# Oak side table, design ideas please



## LarryS. (15 Mar 2008)

All,

As my first true furniture project I want to build something simple, so I am going for a side table for coffee / tea cups in our sun lounge. I want something simple so there is less chance of [email protected] it up so have come up with the following. I'd appreciate comments on which is favoured and also on alterations that you think would make an improvement, have to say that design is not a strong point of mine so your help would be appreciated :






for comments assume table at far left is number 1, far right is number 4

number 1 is a copy of pryally's project here : 
https://www.ukworkshop.co.uk/forums/viewtopic.php?t=22847

personally I am keen on number 1


----------



## LarryS. (15 Mar 2008)

option number 5 by SWMBO :


----------



## John McM (15 Mar 2008)

No.1 hands down.


----------



## Shultzy (15 Mar 2008)

I like no.5 with perhaps a groove around the top of the legs to make the top look floating.


----------



## LarryS. (16 Mar 2008)

Shultzy":2xuz8w5s said:


> I like no.5 with perhaps a groove around the top of the legs to make the top look floating.

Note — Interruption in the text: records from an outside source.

import Literature.NumberTheory.EllipticCurves.Kato2004.AdditivePotGoodRankZeroShaUpperBound
import Literature.NumberTheory.EllipticCurves.BSDSelmerPConverseRamifiedProofs
import Summits.BirchSwinnertonDyer.Rank1Residual.Additive.X4RankZeroUpperBound
import Literature.NumberTheory.EllipticCurves.Rank1Residual.Typed.CasselsLowerBound
import HarnessLib

/-!
# X4♯(3) on its potentially-good, big-image rows: `ord_3 #Ш ≤ ord_3 #Ш_an` and `BSD(E,3)` from Kato 2004 Thm. 14.5 (3) (cell `b2b-bsdres`, seat additive-p4, line V20)

HONEST FRAMING (cell `b2b-bsdres`, run/shared/lean/b2b/bsd-rank1-residual/, verbatim in every
file): the goal of the cell is to DELETE the COMBINATION-SHAPED residual classes of the
Birch–Swinnerton-Dyer formula for ALL analytic-rank `≤ 1` elliptic curves over `ℚ` — "full BSD
formula for every rank `≤ 1` curve in class `C`" assembled STRICTLY from published theorems — so
that the rank-`≤ 1` remainder becomes exactly the CONSTRUCTION-SHAPED classes, which are TYPED
(missing-input `Prop`s), NOT attempted. This is not "finishing BSD". The additive sub-cell
(seats additive-p1…p4) is a RESEARCH ROUTE on the construction-shaped classes X3/X4; no claim
beyond the stated classes; labels unchanged; nothing is booked by this file.

**What this file proves** (theorems only; no definition, no new named fact). The sharpened conjecture
X4♯(3) (`Additive.X4SharpThree`, SHARPENED-CONJECTURES §4 (i): Kim's rank-`0` inequality
`ord_3 #Ш ≤ ord_3 #Ш_an + ord_3 ∏ c_ℓ` on X4 ∧ `p = 3` ∧ `r_an = 0` ∧ surj(3), the 1582 ‖ 417 census
pairs where Kim 2026's `p ≥ 5` binds ALONE) is a THEOREM on the sub-block
  `(E, 3)` potentially good at `3` (`ord_3 j_E ≥ 0`: every TAME type I₀*, III, III* AND every WILD type
  II, IV, IV*, II* with `3³ ∣ N`) ∧ `ρ_{E,3^∞}` onto `GL₂(ℤ₃)` (census: surj(3) ∧ ram(3), tree theorem
  `hasSurjectiveModNGaloisRep_pow_of_hasMultiplicativeReductionAtPrime`) ∧ `3 ∤ ∏ c_ℓ`,
from the named fact `Kato2004.rankZero_padicValNat_sha_le_of_additive_potGood_of_imageContainsSL2`
(K. Kato, Astérisque 295 (2004), Thm. 14.5 (3) with Prop. 14.16 (2), §14.1, §14.8, Thm. 12.5 (1);
local index C.-H. Kim AJM 2026 Lemma 3.10 / Kim–Nakamura 2020 Cor. 2.4 — the Euler-system
INEQUALITY, stated for every `p ≠ 2`; no Kolyvagin system, no Kurihara number, no `p`-adic
`L`-function, no twist), Gross–Zagier–Kolyvagin (`hGZK`) and modularity (`hmod`):
* `padicValNat_shaOrder_le_of_kato_rankZero` (shape of the Kim sibling
  `padicValNat_shaOrder_le_of_kim_rankZero`, with `5 ≤ p` replaced by Kato's hypotheses):
  `#Ш_an = q` and `ord_p #Ш ≤ ord_p q + ord_p ∏ c_ℓ − 2 ord_p #E(ℚ)_tors` at every odd additive
  potentially good `p` with (12.5.2) and `p ∤ ∏ c_ℓ`;
* `X4RankZero.padicValNat_shaOrder_le_of_kato`, `X4RankZero.missingUpperBoundAt_of_kato`,
  `X4RankZero.missingPPartAt_iff_lower_of_kato`, `X4RankZero.bsdp_of_missingLowerBoundAt_of_kato`,
  `X4RankZero.bsdp_of_shaAn_unit_of_kato` (census shape over `ClassX4`, tower surjectivity
  `∀ n, surj(p^n)`): the typed UPPER half holds, the typed X4 input reduces to the LOWER half, and
  `BSD(E,p)` holds on the `p`-unit rows — at EVERY odd additive potentially good `p` (at `p ≥ 5` this
  is the Kim sibling `X4RankZeroUpperBound.lean` with one hypothesis more; at `p = 3` it is NEW);
* `X4RankZero.bsdp_three_of_kato_of_surj_of_ram` — THE CENSUS SHAPE at `p = 3`: X4 ∧ `r_an = 0` ∧
  `ord_3 j ≥ 0` ∧ surj(3) ∧ ram(3) (a multiplicative prime `ℓ ≠ 3` with `3 ∤ v_ℓ(Δ_min)`) ∧
  `3 ∤ ∏ c_ℓ` ∧ `#Ш_an` a `3`-unit ∧ Manin datum `⇒ BSD(E,3)`;
* `X4RankZero.bsdp_of_kato_of_casselsTate_of_pow_dvd` / `…bsdp_three_of_kato_of_surj_of_ram_of_casselsTate`
  — the `p ∣ #Ш_an` rows: Kato's upper half + Cassels–Tate squareness + ONE `p`-descent certificate;
* `x4SharpThree_holds_of_potGood_of_towerSurj` — the conjecture `X4SharpThree`'s conclusion on the
  sub-block, as a theorem.
CENSUS (engine A = hyp seat `hyp_bits.tsv` bits surj/ram/pot_mult/tam/sha_an/optimal+manin, all
two-engine there; recount `HOME/b2b-bsdres-additive-p4/V20-CENSUS-engineA.tsv`): of the 1582 ‖ 417
X4♯(3) unit rows, **866** are potentially good with surj ∧ ram (756 of them non-exceptional at `3`,
110 exceptional — irrelevant here: `t` cancels in Kato's `ν`), every one an optimal curve with Manin
constant `1` (Cremona): `BSD(E,3)` for each from PUBLISHED theorems + census bits; 388 of them are
WILD (`v_3(N) ≥ 3`: II* 187, IV* 94, II 73, IV 34) — the first kernel route of the cell at a wild
additive `3`. NOT covered: the 670 potentially multiplicative rows (Kato 14.5 (3) needs potential
good reduction; these are the (M) rows of lines V15/V16, which need the twin's data) and 46 rows
without a (ram) prime (a `3`-adic image certificate from elsewhere would do). Per pair; the class
label X4 is UNCHANGED (CONSTRUCTION-SHAPED); nothing is booked by this file.

WHY NOVEL (line V20 of the seat's REPAIR-CENSUS): every earlier kernel route to `BSD(E,3)` at an
additive `3` in the cell (V14/V14b/V15/V16/V18/V19b; additive-p1/p2's χ-branch components) goes
through the SEMISTABLE TWIST `V = E ⊗ χ_{−3}` and the cyclotomic main-conjecture divisibility over
`ℚ(ζ_{3^∞})` (Kato 17.4 / Wuthrich 16), hence needs `e = 2` (I₀*/I_n*) or potential multiplicativity
and the twin's data; the wild and `e ∈ {3,4,6,12}` rows had "no input in print". Kato's Thm. 14.5
(3) is twist-free and ordinarity-free: it is the base-level Euler-system bound, printed for `p ≠ 2`
and potentially good `f` — read with Prop. 14.16 (2) it IS Kim's inequality at `p = 3`. Nearest
prior art: Kim 2026 Thm. 1.8 (6) (`p ≥ 5`), Kim–Nakamura 2020 Thm. 1.7 / Rem. 1.8 (1) (equality
from a Kurihara number; `p > 7` blanket), the cell's T-KIM0 (`X4RankZero.bsdp_of_shaAn_unit`, `p ≥ 5`).

References: Kato 2004 [Kato2004Asterisque] Thm. 14.5 (3), Prop. 14.16 (2), Thm. 12.5; Kim 2026
[Kim2022StructureSelmer] Lemma 3.10; Kim–Nakamura 2020 [KimNakamura2020] Cor. 2.4, Rem. 1.5 (3);
Miller 2011 [Miller2011LMS] Def. 1.1; Mazur 1977 [Mazur1977] III.5; Serre 1972 / BSTW 2024 (ram)
[BurungaleSkinnerTianWan2024]; SHARPENED-CONJECTURES §4 (i).
-/

noncomputable section

open scoped Classical

open WeierstrassCurve Literature.NumberTheory.EllipticCurves
  Literature.NumberTheory.EllipticCurves.ModularForms
  Literature.NumberTheory.EllipticCurves.Rank1Residual
  Literature.NumberTheory.EllipticCurves.Rank1Residual.Typed

namespace Summit.BirchSwinnertonDyer.Rank1Residual.Additive

variable (W : WeierstrassCurve ℚ) [W.IsElliptic] [W.IsGloballyMinimal] (p : ℕ) [Fact p.Prime]

/-! ### The rank-`0` upper bound with the torsion term, from Kato's fact -/

/-- **Upper bound on `ord_p #Ш` in analytic rank `0` at an odd ADDITIVE POTENTIALLY GOOD prime with
big `p`-adic image (Kato 2004 Thm. 14.5 (3) with Prop. 14.16 (2), named fact `hKato`;
Gross–Zagier–Kolyvagin `hGZK`; modularity `hmod`).** With `#Ш_an = L(E,1)·#E(ℚ)_tors²/(Ω·∏ c_ℓ)`
(rank `0`), Kato's `ord_p #Ш(p) ≤ ord_p(L(E,1)/Ω)` reads: `#Ш_an = q ∈ ℚ` and
`ord_p #Ш ≤ ord_p q + ord_p ∏ c_ℓ − 2 ord_p #E(ℚ)_tors`. Hypotheses: `p ≠ 2`, neither good nor
multiplicative at `p`, `0 ≤ ord_p j`, Kato's (12.5.2) `Kato2004.ImageContainsSL2 W p`, `p ∤ ∏ c_ℓ`,
a parametrisation datum `D` with `p ∤ c_D`.
[cite: Kato2004Asterisque, Thm. 14.5 (3) (p. 236), Prop. 14.16 (2) (p. 244)] [cite: Miller2011LMS, Def. 1.1] -/
theorem padicValNat_shaOrder_le_of_kato_rankZero
    (hKato : Kato2004.rankZero_padicValNat_sha_le_of_additive_potGood_of_imageContainsSL2)
    (hGZK : rank_eq_analyticRank_of_analyticRank_le_one) (hmod : hasEntireLFunction_rat)
    (hp : p ≠ 2) (hgood : ¬ W.HasGoodReductionAtPrime p) (hmult : ¬ W.HasMultiplicativeReductionAtPrime p)
    (hpot : 0 ≤ padicValRat p W.j) (hbig : Kato2004.ImageContainsSL2 W p)
    (htam : ¬ p ∣ W.tamagawaProduct) (hr : W.analyticRank = 0)
    {N : ℕ} [NeZero N] (D : ModularParametrizationData W N) (hc : ¬ (p : ℤ) ∣ D.maninConstant) :
    ∃ q : ℚ, shaAn W = (q : ℂ) ∧
      (padicValNat p W.shaOrder : ℤ) ≤
        padicValRat p q + padicValNat p W.tamagawaProduct - 2 * padicValNat p W.torsionOrder := by
  have hL : W.entireLFunction 1 ≠ 0 := (W.analyticRank_eq_zero_iff_holds (hmod W)).mp hr
  obtain ⟨hmw, hfin⟩ := hGZK W (by rw [hr]; exact zero_le_one)
  haveI : Finite W.sha := hfin
  have hmw0 : W.mordellWeilRank = 0 := by rw [hmw, hr]
  obtain ⟨q₀, hq₀, hle⟩ := hKato W p hp hgood hmult hpot hbig htam hL hfin D hc
  -- positivity of the BSD denominators
  have hΩpos : 0 < W.realPeriodRat := W.realPeriodRat_pos_holds
  have hΩ : (W.realPeriodRat : ℂ) ≠ 0 := by exact_mod_cast hΩpos.ne'
  have hc0 : 0 < W.tamagawaProduct := W.tamagawaProduct_pos_holds
  have ht0 : 0 < W.torsionOrder := W.torsionOrder_pos_holds
  have hq₀0 : q₀ ≠ 0 := by
    rintro rfl
    rw [Rat.cast_zero, div_eq_zero_iff] at hq₀
    exact hq₀.elim hL hΩ
  refine ⟨q₀ * (W.torsionOrder : ℚ) ^ 2 / (W.tamagawaProduct : ℚ), ?_, ?_⟩
  · -- `#Ш_an = (L(E,1)/Ω) · #tors² / ∏ c_ℓ`
    have hLq : W.entireLFunction 1 = (q₀ : ℂ) * (W.realPeriodRat : ℂ) := by
      rw [← hq₀, div_mul_cancel₀ _ hΩ]
    rw [shaAn_def, leadingLCoeff_eq_of_analyticRank_eq_zero W hr,
      W.regulator_eq_one_of_rank_zero hmw0, hLq]
    push_cast
    field_simp
  · -- valuations
    have ht : (W.torsionOrder : ℚ) ≠ 0 := by exact_mod_cast ht0.ne'
    have hcq : (W.tamagawaProduct : ℚ) ≠ 0 := by exact_mod_cast hc0.ne'
    have hsha : padicValNat p (Nat.card (AddCommGroup.primaryComponent W.sha p)) =
        padicValNat p W.shaOrder := by
      unfold WeierstrassCurve.shaOrder
      exact padicValNat_card_addPrimaryComponent p
    have hv : padicValRat p (q₀ * (W.torsionOrder : ℚ) ^ 2 / (W.tamagawaProduct : ℚ)) =
        padicValRat p q₀ + 2 * (padicValNat p W.torsionOrder : ℤ) -
          (padicValNat p W.tamagawaProduct : ℤ) := by
      rw [padicValRat.div (mul_ne_zero hq₀0 (pow_ne_zero 2 ht)) hcq,
        padicValRat.mul hq₀0 (pow_ne_zero 2 ht), pow_two, padicValRat.mul ht ht,
        padicValRat.of_nat, padicValRat.of_nat]
      ring
    rw [hv, ← hsha]
    linarith

/-! ### Class X4, analytic rank `0`, odd additive potentially good `p`, `ρ_{E,p^∞}` onto -/

/-- **X4 ∧ `r = 0` at an odd potentially good additive `p` with `ρ̄_{E,p^n}` onto for every `n`,
`p ∤ ∏ c_ℓ` and a datum `D` with `p ∤ c_D`: `ord_p #Ш(E) ≤ ord_p #Ш_an(E) + ord_p ∏ c_ℓ`** — the
"≤" half of X4♯ on these pairs, from PUBLISHED theorems (Kato 2004 Thm. 14.5 (3) + Prop. 14.16 (2)
`hKato`, Gross–Zagier–Kolyvagin `hGZK`, modularity `hmod`); tower surjectivity is Kato's (12.5.2)
(`Kato2004.imageContainsSL2_of_forall_hasSurjectiveModNGaloisRep`); the torsion term vanishes
because `E[p]` is irreducible (`hX.2.2`, Mazur 1977). Valid at `p = 3`.
[cite: Kato2004Asterisque, Thm. 14.5 (3) (p. 236), (12.5.2) (p. 222)] [cite: Mazur1977, Ch. III §5, p. 157] -/
theorem X4RankZero.padicValNat_shaOrder_le_of_kato
    (hKato : Kato2004.rankZero_padicValNat_sha_le_of_additive_potGood_of_imageContainsSL2)
    (hGZK : rank_eq_analyticRank_of_analyticRank_le_one) (hmod : hasEntireLFunction_rat)
    (hr : W.analyticRank = 0) (hX : ClassX4 W p) (hpot : 0 ≤ padicValRat p W.j)
    (hsurj : ∀ n : ℕ, W.HasSurjectiveModNGaloisRep (p ^ n : ℕ)) (htam : ¬ p ∣ W.tamagawaProduct)
    {N : ℕ} [NeZero N] (D : ModularParametrizationData W N) (hc : ¬ (p : ℤ) ∣ D.maninConstant) :
    ∃ q : ℚ, shaAn W = (q : ℂ) ∧
      (padicValNat p W.shaOrder : ℤ) ≤ padicValRat p q + padicValNat p W.tamagawaProduct := by
  obtain ⟨hp2, ⟨hgood, hmult⟩, hirr⟩ := hX
  obtain ⟨q, hq, hle⟩ :=
    padicValNat_shaOrder_le_of_kato_rankZero W p hKato hGZK hmod hp2 hgood hmult hpot
      (Kato2004.imageContainsSL2_of_forall_hasSurjectiveModNGaloisRep W p hsurj) htam hr D hc
  refine ⟨q, hq, ?_⟩
  rw [padicValNat_torsionOrder_eq_zero_of_irreducible W p hirr] at hle
  simpa using hle

/-- **The typed UPPER half `MissingUpperBoundAt W p` (`ord_p #Ш ≤ ord_p #Ш_an`) holds on X4 ∧ `r = 0`
at an odd potentially good additive `p` with tower surjectivity, `p ∤ ∏ c_ℓ` and `p ∤ c_D`** — in
particular at `p = 3`. [cite: Kato2004Asterisque, Thm. 14.5 (3) (p. 236)] [cite: Miller2011LMS, Def. 1.1] -/
theorem X4RankZero.missingUpperBoundAt_of_kato
    (hKato : Kato2004.rankZero_padicValNat_sha_le_of_additive_potGood_of_imageContainsSL2)
    (hGZK : rank_eq_analyticRank_of_analyticRank_le_one) (hmod : hasEntireLFunction_rat)
    (hr : W.analyticRank = 0) (hX : ClassX4 W p) (hpot : 0 ≤ padicValRat p W.j)
    (hsurj : ∀ n : ℕ, W.HasSurjectiveModNGaloisRep (p ^ n : ℕ)) (htam : ¬ p ∣ W.tamagawaProduct)
    {N : ℕ} [NeZero N] (D : ModularParametrizationData W N) (hc : ¬ (p : ℤ) ∣ D.maninConstant) :
    MissingUpperBoundAt W p := by
  obtain ⟨q, hq, hle⟩ :=
    X4RankZero.padicValNat_shaOrder_le_of_kato W p hKato hGZK hmod hr hX hpot hsurj htam D hc
  refine ⟨q, hq, ?_⟩
  rw [padicValNat.eq_zero_of_not_dvd htam, Nat.cast_zero, add_zero] at hle
  exact hle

shultzy your suggestion was met with 'how do I clean that !'  hence looks like we're going for option 1

thanks again for the input


----------



## wizer (16 Mar 2008)

I think no.1 looks odd. You need to have another layer for it to even up, if that makes sense?


----------



## LarryS. (16 Mar 2008)

WiZeR":emeybxd9 said:


> I think no.1 looks odd. You need to have another layer for it to even up, if that makes sense?



well spotted, i knew there was something odd about it


----------



## Oryxdesign (18 Mar 2008)

You could also put the mitres on the front/back like these bedside cabinets on the left but leave the drawers.


----------



## LarryS. (18 Mar 2008)

Oryxdesign":3fxx75iu said:


> You could also put the mitres on the front/back like these bedside cabinets on the left but leave the drawers.



that looks really good, will run it pass the management


----------



## Wanlock Dod (4 Apr 2008)

Paul,

My vote goes to no. 1, with the additional segment as suggested by WiZeR.

Cheers,

Dod


----------